What to do -> Restate all of the data precisely, omitting nothing.

[Source data]
====
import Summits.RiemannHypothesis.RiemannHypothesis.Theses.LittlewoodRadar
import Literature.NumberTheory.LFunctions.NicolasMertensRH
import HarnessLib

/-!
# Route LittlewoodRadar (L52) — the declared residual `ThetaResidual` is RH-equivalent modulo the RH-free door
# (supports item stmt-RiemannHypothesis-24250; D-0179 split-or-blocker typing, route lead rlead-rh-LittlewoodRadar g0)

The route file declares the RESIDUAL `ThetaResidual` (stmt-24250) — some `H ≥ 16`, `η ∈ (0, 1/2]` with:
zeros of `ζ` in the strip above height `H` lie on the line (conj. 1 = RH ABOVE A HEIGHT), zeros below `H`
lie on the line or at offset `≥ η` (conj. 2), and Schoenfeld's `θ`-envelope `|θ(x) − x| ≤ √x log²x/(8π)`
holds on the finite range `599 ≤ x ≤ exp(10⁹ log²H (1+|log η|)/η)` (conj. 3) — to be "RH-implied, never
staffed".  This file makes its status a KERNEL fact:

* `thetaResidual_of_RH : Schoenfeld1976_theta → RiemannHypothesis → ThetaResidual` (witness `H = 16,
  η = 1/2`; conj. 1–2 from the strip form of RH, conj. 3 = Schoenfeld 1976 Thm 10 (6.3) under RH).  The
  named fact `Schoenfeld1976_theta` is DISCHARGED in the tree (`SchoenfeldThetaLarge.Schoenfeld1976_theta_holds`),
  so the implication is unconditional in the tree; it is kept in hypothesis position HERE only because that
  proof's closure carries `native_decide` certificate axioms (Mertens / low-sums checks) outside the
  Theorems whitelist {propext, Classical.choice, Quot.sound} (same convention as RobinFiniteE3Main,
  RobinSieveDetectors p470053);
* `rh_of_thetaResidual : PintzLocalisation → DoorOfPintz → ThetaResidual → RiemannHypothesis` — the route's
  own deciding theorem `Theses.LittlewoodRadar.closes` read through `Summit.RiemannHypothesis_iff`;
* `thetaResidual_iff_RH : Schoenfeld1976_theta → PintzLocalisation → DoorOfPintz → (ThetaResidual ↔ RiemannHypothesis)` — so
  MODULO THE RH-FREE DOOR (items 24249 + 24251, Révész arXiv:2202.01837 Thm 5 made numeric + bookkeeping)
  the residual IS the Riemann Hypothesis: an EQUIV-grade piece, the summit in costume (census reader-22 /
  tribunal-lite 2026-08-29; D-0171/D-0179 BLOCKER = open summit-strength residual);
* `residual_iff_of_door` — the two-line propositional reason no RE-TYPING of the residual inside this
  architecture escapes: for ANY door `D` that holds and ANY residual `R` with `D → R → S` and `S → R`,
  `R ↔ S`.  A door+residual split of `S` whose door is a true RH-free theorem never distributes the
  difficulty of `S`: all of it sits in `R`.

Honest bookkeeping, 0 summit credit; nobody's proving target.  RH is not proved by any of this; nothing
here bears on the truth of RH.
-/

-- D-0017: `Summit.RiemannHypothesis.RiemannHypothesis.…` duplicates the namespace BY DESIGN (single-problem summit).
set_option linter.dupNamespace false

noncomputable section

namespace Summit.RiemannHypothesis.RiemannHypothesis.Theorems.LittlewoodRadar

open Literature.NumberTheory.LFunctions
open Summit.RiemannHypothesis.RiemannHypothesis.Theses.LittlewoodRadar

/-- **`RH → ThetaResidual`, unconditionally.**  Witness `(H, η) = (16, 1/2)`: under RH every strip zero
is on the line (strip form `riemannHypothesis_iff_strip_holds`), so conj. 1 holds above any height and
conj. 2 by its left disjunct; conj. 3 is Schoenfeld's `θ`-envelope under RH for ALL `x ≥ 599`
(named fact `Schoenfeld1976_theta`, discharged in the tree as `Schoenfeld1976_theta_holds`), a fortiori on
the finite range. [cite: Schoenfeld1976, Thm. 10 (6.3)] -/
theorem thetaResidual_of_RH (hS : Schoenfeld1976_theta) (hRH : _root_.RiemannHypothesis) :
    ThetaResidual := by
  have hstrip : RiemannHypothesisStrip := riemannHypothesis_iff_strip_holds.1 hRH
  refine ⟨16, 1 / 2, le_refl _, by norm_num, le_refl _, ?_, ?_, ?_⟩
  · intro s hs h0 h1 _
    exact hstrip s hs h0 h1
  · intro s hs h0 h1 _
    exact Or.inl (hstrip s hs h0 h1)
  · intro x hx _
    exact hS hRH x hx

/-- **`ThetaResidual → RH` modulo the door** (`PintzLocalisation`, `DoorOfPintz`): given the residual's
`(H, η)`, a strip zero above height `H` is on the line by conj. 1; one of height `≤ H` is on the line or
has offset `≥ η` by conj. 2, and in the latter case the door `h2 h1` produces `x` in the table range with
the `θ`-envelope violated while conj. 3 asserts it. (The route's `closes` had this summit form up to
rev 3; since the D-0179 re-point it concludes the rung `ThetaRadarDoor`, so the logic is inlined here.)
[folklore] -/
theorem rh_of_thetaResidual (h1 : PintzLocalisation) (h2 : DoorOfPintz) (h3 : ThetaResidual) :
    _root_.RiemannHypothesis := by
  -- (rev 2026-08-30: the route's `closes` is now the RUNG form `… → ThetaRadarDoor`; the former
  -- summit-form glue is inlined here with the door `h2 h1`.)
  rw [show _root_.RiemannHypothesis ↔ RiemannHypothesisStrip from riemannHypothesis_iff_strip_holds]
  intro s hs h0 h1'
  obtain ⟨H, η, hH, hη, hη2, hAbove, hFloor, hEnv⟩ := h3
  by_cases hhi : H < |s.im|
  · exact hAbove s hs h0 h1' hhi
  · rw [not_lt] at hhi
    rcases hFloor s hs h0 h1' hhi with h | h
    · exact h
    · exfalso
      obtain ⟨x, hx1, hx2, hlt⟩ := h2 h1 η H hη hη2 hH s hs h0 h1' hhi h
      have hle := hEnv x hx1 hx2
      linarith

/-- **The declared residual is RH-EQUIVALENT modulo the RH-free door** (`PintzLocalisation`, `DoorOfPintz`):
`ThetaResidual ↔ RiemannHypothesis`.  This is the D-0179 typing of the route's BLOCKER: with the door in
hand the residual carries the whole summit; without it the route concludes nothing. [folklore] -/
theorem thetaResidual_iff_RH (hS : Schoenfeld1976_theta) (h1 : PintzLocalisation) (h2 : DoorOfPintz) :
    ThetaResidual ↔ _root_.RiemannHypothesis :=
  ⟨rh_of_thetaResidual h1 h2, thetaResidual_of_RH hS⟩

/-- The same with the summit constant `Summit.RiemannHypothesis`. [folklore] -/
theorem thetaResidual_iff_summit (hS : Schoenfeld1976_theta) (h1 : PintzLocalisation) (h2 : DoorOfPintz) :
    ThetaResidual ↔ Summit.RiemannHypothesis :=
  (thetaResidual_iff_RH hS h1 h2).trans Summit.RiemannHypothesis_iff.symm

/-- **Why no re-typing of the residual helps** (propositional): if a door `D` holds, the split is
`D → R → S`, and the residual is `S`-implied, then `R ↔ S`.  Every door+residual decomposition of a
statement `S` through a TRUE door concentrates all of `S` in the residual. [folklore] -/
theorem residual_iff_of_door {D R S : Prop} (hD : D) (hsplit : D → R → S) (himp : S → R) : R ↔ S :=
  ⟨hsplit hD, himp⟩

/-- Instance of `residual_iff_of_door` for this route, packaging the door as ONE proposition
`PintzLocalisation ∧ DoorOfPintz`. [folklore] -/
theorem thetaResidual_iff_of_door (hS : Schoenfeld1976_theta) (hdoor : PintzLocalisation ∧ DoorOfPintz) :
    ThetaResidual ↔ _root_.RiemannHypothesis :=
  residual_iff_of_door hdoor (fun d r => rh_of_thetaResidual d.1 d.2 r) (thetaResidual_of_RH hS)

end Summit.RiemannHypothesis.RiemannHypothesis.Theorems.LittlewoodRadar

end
====
Reply ->
import Summits.RiemannHypothesis.RiemannHypothesis.Theses.LittlewoodRadar
import Literature.NumberTheory.LFunctions.NicolasMertensRH
import HarnessLib

/-!
# Route LittlewoodRadar (L52) — the declared residual `ThetaResidual` is RH-equivalent modulo the RH-free door
# (supports item stmt-RiemannHypothesis-24250; D-0179 split-or-blocker typing, route lead rlead-rh-LittlewoodRadar g0)

The route file declares the RESIDUAL `ThetaResidual` (stmt-24250) — some `H ≥ 16`, `η ∈ (0, 1/2]` with:
zeros of `ζ` in the strip above height `H` lie on the line (conj. 1 = RH ABOVE A HEIGHT), zeros below `H`
lie on the line or at offset `≥ η` (conj. 2), and Schoenfeld's `θ`-envelope `|θ(x) − x| ≤ √x log²x/(8π)`
holds on the finite range `599 ≤ x ≤ exp(10⁹ log²H (1+|log η|)/η)` (conj. 3) — to be "RH-implied, never
staffed".  This file makes its status a KERNEL fact:

* `thetaResidual_of_RH : Schoenfeld1976_theta → RiemannHypothesis → ThetaResidual` (witness `H = 16,
  η = 1/2`; conj. 1–2 from the strip form of RH, conj. 3 = Schoenfeld 1976 Thm 10 (6.3) under RH).  The
  named fact `Schoenfeld1976_theta` is DISCHARGED in the tree (`SchoenfeldThetaLarge.Schoenfeld1976_theta_holds`),
  so the implication is unconditional in the tree; it is kept in hypothesis position HERE only because that
  proof's closure carries `native_decide` certificate axioms (Mertens / low-sums checks) outside the
  Theorems whitelist {propext, Classical.choice, Quot.sound} (same convention as RobinFiniteE3Main,
  RobinSieveDetectors p470053);
* `rh_of_thetaResidual : PintzLocalisation → DoorOfPintz → ThetaResidual → RiemannHypothesis` — the route's
  own deciding theorem `Theses.LittlewoodRadar.closes` read through `Summit.RiemannHypothesis_iff`;
* `thetaResidual_iff_RH : Schoenfeld1976_theta → PintzLocalisation → DoorOfPintz → (ThetaResidual ↔ RiemannHypothesis)` — so
  MODULO THE RH-FREE DOOR (items 24249 + 24251, Révész arXiv:2202.01837 Thm 5 made numeric + bookkeeping)
  the residual IS the Riemann Hypothesis: an EQUIV-grade piece, the summit in costume (census reader-22 /
  tribunal-lite 2026-08-29; D-0171/D-0179 BLOCKER = open summit-strength residual);
* `residual_iff_of_door` — the two-line propositional reason no RE-TYPING of the residual inside this
  architecture escapes: for ANY door `D` that holds and ANY residual `R` with `D → R → S` and `S → R`,
  `R ↔ S`.  A door+residual split of `S` whose door is a true RH-free theorem never distributes the
  difficulty of `S`: all of it sits in `R`.

Honest bookkeeping, 0 summit credit; nobody's proving target.  RH is not proved by any of this; nothing
here bears on the truth of RH.
-/

-- D-0017: `Summit.RiemannHypothesis.RiemannHypothesis.…` duplicates the namespace BY DESIGN (single-problem summit).
set_option linter.dupNamespace false

noncomputable section

namespace Summit.RiemannHypothesis.RiemannHypothesis.Theorems.LittlewoodRadar

open Literature.NumberTheory.LFunctions
open Summit.RiemannHypothesis.RiemannHypothesis.Theses.LittlewoodRadar

/-- **`RH → ThetaResidual`, unconditionally.**  Witness `(H, η) = (16, 1/2)`: under RH every strip zero
is on the line (strip form `riemannHypothesis_iff_strip_holds`), so conj. 1 holds above any height and
conj. 2 by its left disjunct; conj. 3 is Schoenfeld's `θ`-envelope under RH for ALL `x ≥ 599`
(named fact `Schoenfeld1976_theta`, discharged in the tree as `Schoenfeld1976_theta_holds`), a fortiori on
the finite range. [cite: Schoenfeld1976, Thm. 10 (6.3)] -/
theorem thetaResidual_of_RH (hS : Schoenfeld1976_theta) (hRH : _root_.RiemannHypothesis) :
    ThetaResidual := by
  have hstrip : RiemannHypothesisStrip := riemannHypothesis_iff_strip_holds.1 hRH
  refine ⟨16, 1 / 2, le_refl _, by norm_num, le_refl _, ?_, ?_, ?_⟩
  · intro s hs h0 h1 _
    exact hstrip s hs h0 h1
  · intro s hs h0 h1 _
    exact Or.inl (hstrip s hs h0 h1)
  · intro x hx _
    exact hS hRH x hx

/-- **`ThetaResidual → RH` modulo the door** (`PintzLocalisation`, `DoorOfPintz`): given the residual's
`(H, η)`, a strip zero above height `H` is on the line by conj. 1; one of height `≤ H` is on the line or
has offset `≥ η` by conj. 2, and in the latter case the door `h2 h1` produces `x` in the table range with
the `θ`-envelope violated while conj. 3 asserts it. (The route's `closes` had this summit form up to
rev 3; since the D-0179 re-point it concludes the rung `ThetaRadarDoor`, so the logic is inlined here.)
[folklore] -/
theorem rh_of_thetaResidual (h1 : PintzLocalisation) (h2 : DoorOfPintz) (h3 : ThetaResidual) :
    _root_.RiemannHypothesis := by
  -- (rev 2026-08-30: the route's `closes` is now the RUNG form `… → ThetaRadarDoor`; the former
  -- summit-form glue is inlined here with the door `h2 h1`.)
  rw [show _root_.RiemannHypothesis ↔ RiemannHypothesisStrip from riemannHypothesis_iff_strip_holds]
  intro s hs h0 h1'
  obtain ⟨H, η, hH, hη, hη2, hAbove, hFloor, hEnv⟩ := h3
  by_cases hhi : H < |s.im|
  · exact hAbove s hs h0 h1' hhi
  · rw [not_lt] at hhi
    rcases hFloor s hs h0 h1' hhi with h | h
    · exact h
    · exfalso
      obtain ⟨x, hx1, hx2, hlt⟩ := h2 h1 η H hη hη2 hH s hs h0 h1' hhi h
      have hle := hEnv x hx1 hx2
      linarith

/-- **The declared residual is RH-EQUIVALENT modulo the RH-free door** (`PintzLocalisation`, `DoorOfPintz`):
`ThetaResidual ↔ RiemannHypothesis`.  This is the D-0179 typing of the route's BLOCKER: with the door in
hand the residual carries the whole summit; without it the route concludes nothing. [folklore] -/
theorem thetaResidual_iff_RH (hS : Schoenfeld1976_theta) (h1 : PintzLocalisation) (h2 : DoorOfPintz) :
    ThetaResidual ↔ _root_.RiemannHypothesis :=
  ⟨rh_of_thetaResidual h1 h2, thetaResidual_of_RH hS⟩

/-- The same with the summit constant `Summit.RiemannHypothesis`. [folklore] -/
theorem thetaResidual_iff_summit (hS : Schoenfeld1976_theta) (h1 : PintzLocalisation) (h2 : DoorOfPintz) :
    ThetaResidual ↔ Summit.RiemannHypothesis :=
  (thetaResidual_iff_RH hS h1 h2).trans Summit.RiemannHypothesis_iff.symm

/-- **Why no re-typing of the residual helps** (propositional): if a door `D` holds, the split is
`D → R → S`, and the residual is `S`-implied, then `R ↔ S`.  Every door+residual decomposition of a
statement `S` through a TRUE door concentrates all of `S` in the residual. [folklore] -/
theorem residual_iff_of_door {D R S : Prop} (hD : D) (hsplit : D → R → S) (himp : S → R) : R ↔ S :=
  ⟨hsplit hD, himp⟩

/-- Instance of `residual_iff_of_door` for this route, packaging the door as ONE proposition
`PintzLocalisation ∧ DoorOfPintz`. [folklore] -/
theorem thetaResidual_iff_of_door (hS : Schoenfeld1976_theta) (hdoor : PintzLocalisation ∧ DoorOfPintz) :
    ThetaResidual ↔ _root_.RiemannHypothesis :=
  residual_iff_of_door hdoor (fun d r => rh_of_thetaResidual d.1 d.2 r) (thetaResidual_of_RH hS)

end Summit.RiemannHypothesis.RiemannHypothesis.Theorems.LittlewoodRadar

end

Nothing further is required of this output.